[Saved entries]
┄┄┄┄┄┄┄┄┄┄┄┄┄┄┄┄┄┄┄┄

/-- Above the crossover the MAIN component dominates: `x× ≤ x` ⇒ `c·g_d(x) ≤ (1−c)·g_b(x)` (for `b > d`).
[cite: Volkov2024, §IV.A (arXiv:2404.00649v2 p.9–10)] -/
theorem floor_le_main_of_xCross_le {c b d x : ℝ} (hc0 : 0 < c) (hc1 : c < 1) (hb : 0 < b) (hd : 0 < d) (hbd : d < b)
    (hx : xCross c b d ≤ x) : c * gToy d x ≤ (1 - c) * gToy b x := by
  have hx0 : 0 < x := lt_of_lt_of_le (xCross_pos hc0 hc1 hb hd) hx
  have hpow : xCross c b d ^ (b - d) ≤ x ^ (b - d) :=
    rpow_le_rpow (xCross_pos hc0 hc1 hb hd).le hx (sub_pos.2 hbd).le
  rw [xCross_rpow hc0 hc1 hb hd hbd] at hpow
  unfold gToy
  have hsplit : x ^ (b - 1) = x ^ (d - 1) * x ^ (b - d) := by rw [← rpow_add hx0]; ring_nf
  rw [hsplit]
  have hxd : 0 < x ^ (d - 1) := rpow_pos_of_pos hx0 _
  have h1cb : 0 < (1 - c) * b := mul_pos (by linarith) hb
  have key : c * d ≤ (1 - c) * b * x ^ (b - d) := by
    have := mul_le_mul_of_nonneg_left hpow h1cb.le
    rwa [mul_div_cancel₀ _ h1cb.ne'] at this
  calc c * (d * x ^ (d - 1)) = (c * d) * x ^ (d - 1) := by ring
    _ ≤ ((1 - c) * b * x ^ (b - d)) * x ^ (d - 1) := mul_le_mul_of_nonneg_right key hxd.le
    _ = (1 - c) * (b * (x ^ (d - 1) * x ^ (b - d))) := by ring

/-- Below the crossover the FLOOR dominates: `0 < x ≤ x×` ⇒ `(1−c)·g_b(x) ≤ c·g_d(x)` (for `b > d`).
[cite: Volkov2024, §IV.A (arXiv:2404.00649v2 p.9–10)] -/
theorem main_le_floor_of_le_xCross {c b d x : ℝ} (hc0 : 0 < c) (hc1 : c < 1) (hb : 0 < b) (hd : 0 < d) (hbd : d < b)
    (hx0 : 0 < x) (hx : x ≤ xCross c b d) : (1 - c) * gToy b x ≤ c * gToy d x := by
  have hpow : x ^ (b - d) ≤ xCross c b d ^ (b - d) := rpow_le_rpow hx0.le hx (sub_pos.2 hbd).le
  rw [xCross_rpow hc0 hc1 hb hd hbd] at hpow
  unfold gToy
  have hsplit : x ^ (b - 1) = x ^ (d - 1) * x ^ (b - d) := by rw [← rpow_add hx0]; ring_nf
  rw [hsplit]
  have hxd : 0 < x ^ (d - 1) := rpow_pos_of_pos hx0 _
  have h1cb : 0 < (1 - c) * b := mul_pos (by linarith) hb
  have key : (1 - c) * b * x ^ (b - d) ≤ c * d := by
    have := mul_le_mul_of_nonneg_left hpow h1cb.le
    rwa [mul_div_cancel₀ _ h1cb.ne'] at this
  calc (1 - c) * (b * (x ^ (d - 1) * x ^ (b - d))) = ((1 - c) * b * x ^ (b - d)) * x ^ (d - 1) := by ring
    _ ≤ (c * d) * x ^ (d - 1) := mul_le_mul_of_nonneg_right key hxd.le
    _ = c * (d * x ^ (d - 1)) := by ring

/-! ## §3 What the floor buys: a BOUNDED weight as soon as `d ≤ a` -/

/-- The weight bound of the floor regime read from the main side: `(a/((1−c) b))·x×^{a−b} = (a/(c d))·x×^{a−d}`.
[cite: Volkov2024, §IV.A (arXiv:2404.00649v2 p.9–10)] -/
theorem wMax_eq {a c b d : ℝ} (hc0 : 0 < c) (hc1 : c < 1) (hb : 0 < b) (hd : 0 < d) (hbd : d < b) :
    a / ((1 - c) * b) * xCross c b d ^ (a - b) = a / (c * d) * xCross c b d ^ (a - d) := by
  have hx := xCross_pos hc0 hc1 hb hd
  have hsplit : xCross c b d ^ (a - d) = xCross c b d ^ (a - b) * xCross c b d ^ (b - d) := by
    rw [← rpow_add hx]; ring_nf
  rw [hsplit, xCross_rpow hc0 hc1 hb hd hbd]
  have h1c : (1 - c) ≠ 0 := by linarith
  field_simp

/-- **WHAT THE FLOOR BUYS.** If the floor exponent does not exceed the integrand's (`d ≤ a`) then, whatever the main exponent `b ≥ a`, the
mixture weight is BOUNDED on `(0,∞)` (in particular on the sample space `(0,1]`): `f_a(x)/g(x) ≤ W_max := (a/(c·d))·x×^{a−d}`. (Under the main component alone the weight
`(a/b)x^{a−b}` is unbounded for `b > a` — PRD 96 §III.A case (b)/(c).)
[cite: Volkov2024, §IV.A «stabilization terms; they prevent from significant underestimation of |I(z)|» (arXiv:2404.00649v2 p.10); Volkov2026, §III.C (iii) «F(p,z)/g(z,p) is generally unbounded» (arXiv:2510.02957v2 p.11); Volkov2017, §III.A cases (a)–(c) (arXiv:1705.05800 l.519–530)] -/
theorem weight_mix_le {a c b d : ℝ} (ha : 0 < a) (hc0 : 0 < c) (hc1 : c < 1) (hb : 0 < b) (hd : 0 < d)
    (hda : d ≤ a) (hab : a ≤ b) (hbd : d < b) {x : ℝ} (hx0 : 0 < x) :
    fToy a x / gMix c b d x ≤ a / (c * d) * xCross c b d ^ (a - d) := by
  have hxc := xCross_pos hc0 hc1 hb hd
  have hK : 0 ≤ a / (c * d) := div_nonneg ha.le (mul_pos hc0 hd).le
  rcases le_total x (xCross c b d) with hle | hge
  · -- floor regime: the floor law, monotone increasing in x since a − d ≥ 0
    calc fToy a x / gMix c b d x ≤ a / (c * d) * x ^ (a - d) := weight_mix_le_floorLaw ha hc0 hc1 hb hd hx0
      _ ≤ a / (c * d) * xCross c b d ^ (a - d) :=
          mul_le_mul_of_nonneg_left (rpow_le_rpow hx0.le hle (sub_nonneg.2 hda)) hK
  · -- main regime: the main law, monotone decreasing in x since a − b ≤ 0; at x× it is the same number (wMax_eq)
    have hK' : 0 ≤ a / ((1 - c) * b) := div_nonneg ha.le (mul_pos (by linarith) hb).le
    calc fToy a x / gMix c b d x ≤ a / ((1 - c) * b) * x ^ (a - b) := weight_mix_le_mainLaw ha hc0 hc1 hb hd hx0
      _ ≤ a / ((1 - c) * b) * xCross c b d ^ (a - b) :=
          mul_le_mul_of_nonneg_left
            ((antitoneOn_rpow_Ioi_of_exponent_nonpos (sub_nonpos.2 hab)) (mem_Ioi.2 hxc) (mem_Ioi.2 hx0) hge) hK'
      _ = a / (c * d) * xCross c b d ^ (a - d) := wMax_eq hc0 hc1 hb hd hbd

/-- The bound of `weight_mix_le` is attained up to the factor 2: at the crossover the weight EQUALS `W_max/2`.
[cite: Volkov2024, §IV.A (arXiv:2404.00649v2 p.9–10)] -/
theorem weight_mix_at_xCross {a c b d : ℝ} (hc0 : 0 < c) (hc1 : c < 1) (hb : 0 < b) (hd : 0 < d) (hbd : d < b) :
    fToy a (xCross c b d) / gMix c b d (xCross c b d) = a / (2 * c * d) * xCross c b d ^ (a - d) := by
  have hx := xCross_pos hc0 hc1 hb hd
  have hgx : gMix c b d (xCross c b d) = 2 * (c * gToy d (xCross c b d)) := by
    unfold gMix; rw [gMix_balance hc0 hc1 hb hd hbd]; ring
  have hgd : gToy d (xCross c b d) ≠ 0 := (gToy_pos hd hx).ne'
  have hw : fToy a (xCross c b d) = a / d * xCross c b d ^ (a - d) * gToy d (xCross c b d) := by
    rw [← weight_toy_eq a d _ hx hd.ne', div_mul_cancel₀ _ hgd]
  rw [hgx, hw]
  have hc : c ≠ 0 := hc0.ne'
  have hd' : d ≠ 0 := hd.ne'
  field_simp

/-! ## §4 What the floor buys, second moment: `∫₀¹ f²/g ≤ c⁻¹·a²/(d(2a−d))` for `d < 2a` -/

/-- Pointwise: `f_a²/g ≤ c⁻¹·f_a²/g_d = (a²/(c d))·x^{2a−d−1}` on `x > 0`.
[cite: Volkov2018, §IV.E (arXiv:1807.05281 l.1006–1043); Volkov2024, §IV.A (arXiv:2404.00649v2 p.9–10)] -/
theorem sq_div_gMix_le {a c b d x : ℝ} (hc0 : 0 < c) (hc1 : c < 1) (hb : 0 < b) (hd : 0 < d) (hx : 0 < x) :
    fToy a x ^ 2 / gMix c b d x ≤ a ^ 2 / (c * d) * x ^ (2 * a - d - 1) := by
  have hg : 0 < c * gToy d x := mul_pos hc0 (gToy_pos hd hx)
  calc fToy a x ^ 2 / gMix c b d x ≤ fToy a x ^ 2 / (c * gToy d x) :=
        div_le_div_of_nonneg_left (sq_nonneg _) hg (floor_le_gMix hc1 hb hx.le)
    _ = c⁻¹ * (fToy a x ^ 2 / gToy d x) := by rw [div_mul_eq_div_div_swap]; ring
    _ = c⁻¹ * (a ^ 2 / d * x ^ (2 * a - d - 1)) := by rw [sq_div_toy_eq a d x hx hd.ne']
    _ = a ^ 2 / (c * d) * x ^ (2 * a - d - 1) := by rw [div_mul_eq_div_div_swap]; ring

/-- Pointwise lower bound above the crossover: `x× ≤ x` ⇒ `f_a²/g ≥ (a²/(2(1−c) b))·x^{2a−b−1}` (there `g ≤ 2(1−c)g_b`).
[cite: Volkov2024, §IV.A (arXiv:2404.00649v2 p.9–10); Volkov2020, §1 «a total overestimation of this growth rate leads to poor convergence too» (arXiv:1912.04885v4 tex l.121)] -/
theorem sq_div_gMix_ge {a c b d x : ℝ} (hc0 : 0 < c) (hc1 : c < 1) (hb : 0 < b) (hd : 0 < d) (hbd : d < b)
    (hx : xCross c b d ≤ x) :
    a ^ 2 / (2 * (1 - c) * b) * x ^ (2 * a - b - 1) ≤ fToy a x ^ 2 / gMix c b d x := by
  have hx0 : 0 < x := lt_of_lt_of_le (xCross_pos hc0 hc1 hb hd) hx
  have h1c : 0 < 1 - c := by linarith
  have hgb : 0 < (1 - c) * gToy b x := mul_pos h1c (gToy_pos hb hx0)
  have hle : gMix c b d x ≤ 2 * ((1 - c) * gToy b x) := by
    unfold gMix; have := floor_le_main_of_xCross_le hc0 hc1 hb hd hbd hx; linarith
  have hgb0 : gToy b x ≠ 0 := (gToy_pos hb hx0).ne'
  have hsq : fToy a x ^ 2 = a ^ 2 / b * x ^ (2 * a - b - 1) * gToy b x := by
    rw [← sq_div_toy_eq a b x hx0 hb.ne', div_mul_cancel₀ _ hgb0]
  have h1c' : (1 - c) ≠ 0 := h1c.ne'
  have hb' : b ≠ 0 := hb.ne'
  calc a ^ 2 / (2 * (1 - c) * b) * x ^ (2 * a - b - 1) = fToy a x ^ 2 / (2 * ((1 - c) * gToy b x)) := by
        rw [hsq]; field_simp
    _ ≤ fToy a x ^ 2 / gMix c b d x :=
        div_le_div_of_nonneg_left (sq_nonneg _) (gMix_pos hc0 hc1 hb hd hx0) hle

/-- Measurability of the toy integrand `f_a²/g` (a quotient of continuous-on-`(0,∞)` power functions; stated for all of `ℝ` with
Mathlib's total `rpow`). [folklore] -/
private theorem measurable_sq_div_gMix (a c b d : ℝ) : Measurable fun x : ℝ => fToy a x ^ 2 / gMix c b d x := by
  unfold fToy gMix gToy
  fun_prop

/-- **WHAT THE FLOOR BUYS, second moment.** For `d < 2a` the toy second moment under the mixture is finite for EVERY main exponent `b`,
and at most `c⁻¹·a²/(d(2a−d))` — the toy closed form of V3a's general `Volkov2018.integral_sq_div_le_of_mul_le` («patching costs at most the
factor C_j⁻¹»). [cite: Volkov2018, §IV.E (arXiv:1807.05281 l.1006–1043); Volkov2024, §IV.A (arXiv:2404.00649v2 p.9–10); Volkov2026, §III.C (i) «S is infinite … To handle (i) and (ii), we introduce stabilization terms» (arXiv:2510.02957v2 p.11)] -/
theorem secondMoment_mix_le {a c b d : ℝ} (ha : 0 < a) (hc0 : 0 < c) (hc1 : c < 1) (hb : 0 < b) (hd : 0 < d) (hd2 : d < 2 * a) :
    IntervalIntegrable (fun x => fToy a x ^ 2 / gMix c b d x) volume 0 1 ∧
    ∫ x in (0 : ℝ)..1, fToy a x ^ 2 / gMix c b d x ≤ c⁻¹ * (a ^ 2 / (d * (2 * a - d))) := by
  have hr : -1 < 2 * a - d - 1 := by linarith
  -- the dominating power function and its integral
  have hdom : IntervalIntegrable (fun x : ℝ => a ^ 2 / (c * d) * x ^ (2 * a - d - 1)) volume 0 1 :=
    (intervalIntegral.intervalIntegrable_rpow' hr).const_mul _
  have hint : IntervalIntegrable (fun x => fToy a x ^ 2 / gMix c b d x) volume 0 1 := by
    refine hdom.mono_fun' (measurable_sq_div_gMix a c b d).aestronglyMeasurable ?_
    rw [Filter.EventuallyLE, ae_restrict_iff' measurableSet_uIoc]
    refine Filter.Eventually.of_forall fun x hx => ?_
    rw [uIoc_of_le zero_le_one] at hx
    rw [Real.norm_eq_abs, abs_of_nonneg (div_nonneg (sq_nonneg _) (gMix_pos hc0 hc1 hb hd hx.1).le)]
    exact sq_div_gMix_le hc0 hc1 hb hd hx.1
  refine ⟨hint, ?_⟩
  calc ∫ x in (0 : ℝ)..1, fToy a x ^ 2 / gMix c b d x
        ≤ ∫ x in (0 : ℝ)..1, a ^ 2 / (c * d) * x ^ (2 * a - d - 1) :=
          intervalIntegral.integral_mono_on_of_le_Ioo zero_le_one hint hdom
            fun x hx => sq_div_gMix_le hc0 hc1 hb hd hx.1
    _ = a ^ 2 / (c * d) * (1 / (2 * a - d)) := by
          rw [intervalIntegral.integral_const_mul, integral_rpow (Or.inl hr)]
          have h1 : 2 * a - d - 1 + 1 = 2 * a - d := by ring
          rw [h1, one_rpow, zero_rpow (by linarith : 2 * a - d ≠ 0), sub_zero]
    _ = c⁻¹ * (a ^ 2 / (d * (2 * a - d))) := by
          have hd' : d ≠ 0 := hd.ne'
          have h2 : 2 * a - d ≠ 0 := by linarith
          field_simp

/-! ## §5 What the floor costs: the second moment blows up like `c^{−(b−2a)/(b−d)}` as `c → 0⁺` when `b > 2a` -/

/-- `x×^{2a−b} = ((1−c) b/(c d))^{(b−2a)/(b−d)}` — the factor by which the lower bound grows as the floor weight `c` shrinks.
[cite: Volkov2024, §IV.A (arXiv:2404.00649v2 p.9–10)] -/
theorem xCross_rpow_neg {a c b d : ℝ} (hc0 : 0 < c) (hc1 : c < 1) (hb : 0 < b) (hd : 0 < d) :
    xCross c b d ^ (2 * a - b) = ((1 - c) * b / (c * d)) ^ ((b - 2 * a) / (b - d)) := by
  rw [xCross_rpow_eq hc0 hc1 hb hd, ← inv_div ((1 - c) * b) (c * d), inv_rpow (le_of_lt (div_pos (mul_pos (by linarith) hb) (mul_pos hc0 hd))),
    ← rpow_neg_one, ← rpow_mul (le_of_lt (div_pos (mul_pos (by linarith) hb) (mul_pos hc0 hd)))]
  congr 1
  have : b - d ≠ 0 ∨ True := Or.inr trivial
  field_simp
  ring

┄┄┄┄┄┄┄┄┄┄┄┄┄┄┄┄┄┄┄┄

For this exercise, please output exactly the lines above starting at the line with "[cite: Volkov2024, §IV.A (arXiv:2404.00649v2 p.9–10);" and ending at the line with "BUYS, second moment.**", ends included.

TASK RESULT:
[cite: Volkov2024, §IV.A (arXiv:2404.00649v2 p.9–10); Volkov2020, §1 «a total overestimation of this growth rate leads to poor convergence too» (arXiv:1912.04885v4 tex l.121)] -/
theorem sq_div_gMix_ge {a c b d x : ℝ} (hc0 : 0 < c) (hc1 : c < 1) (hb : 0 < b) (hd : 0 < d) (hbd : d < b)
    (hx : xCross c b d ≤ x) :
    a ^ 2 / (2 * (1 - c) * b) * x ^ (2 * a - b - 1) ≤ fToy a x ^ 2 / gMix c b d x := by
  have hx0 : 0 < x := lt_of_lt_of_le (xCross_pos hc0 hc1 hb hd) hx
  have h1c : 0 < 1 - c := by linarith
  have hgb : 0 < (1 - c) * gToy b x := mul_pos h1c (gToy_pos hb hx0)
  have hle : gMix c b d x ≤ 2 * ((1 - c) * gToy b x) := by
    unfold gMix; have := floor_le_main_of_xCross_le hc0 hc1 hb hd hbd hx; linarith
  have hgb0 : gToy b x ≠ 0 := (gToy_pos hb hx0).ne'
  have hsq : fToy a x ^ 2 = a ^ 2 / b * x ^ (2 * a - b - 1) * gToy b x := by
    rw [← sq_div_toy_eq a b x hx0 hb.ne', div_mul_cancel₀ _ hgb0]
  have h1c' : (1 - c) ≠ 0 := h1c.ne'
  have hb' : b ≠ 0 := hb.ne'
  calc a ^ 2 / (2 * (1 - c) * b) * x ^ (2 * a - b - 1) = fToy a x ^ 2 / (2 * ((1 - c) * gToy b x)) := by
        rw [hsq]; field_simp
    _ ≤ fToy a x ^ 2 / gMix c b d x :=
        div_le_div_of_nonneg_left (sq_nonneg _) (gMix_pos hc0 hc1 hb hd hx0) hle

/-- Measurability of the toy integrand `f_a²/g` (a quotient of continuous-on-`(0,∞)` power functions; stated for all of `ℝ` with
Mathlib's total `rpow`). [folklore] -/
private theorem measurable_sq_div_gMix (a c b d : ℝ) : Measurable fun x : ℝ => fToy a x ^ 2 / gMix c b d x := by
  unfold fToy gMix gToy
  fun_prop

/-- **WHAT THE FLOOR BUYS, second moment.** For `d < 2a` the toy second moment under the mixture is finite for EVERY main exponent `b`,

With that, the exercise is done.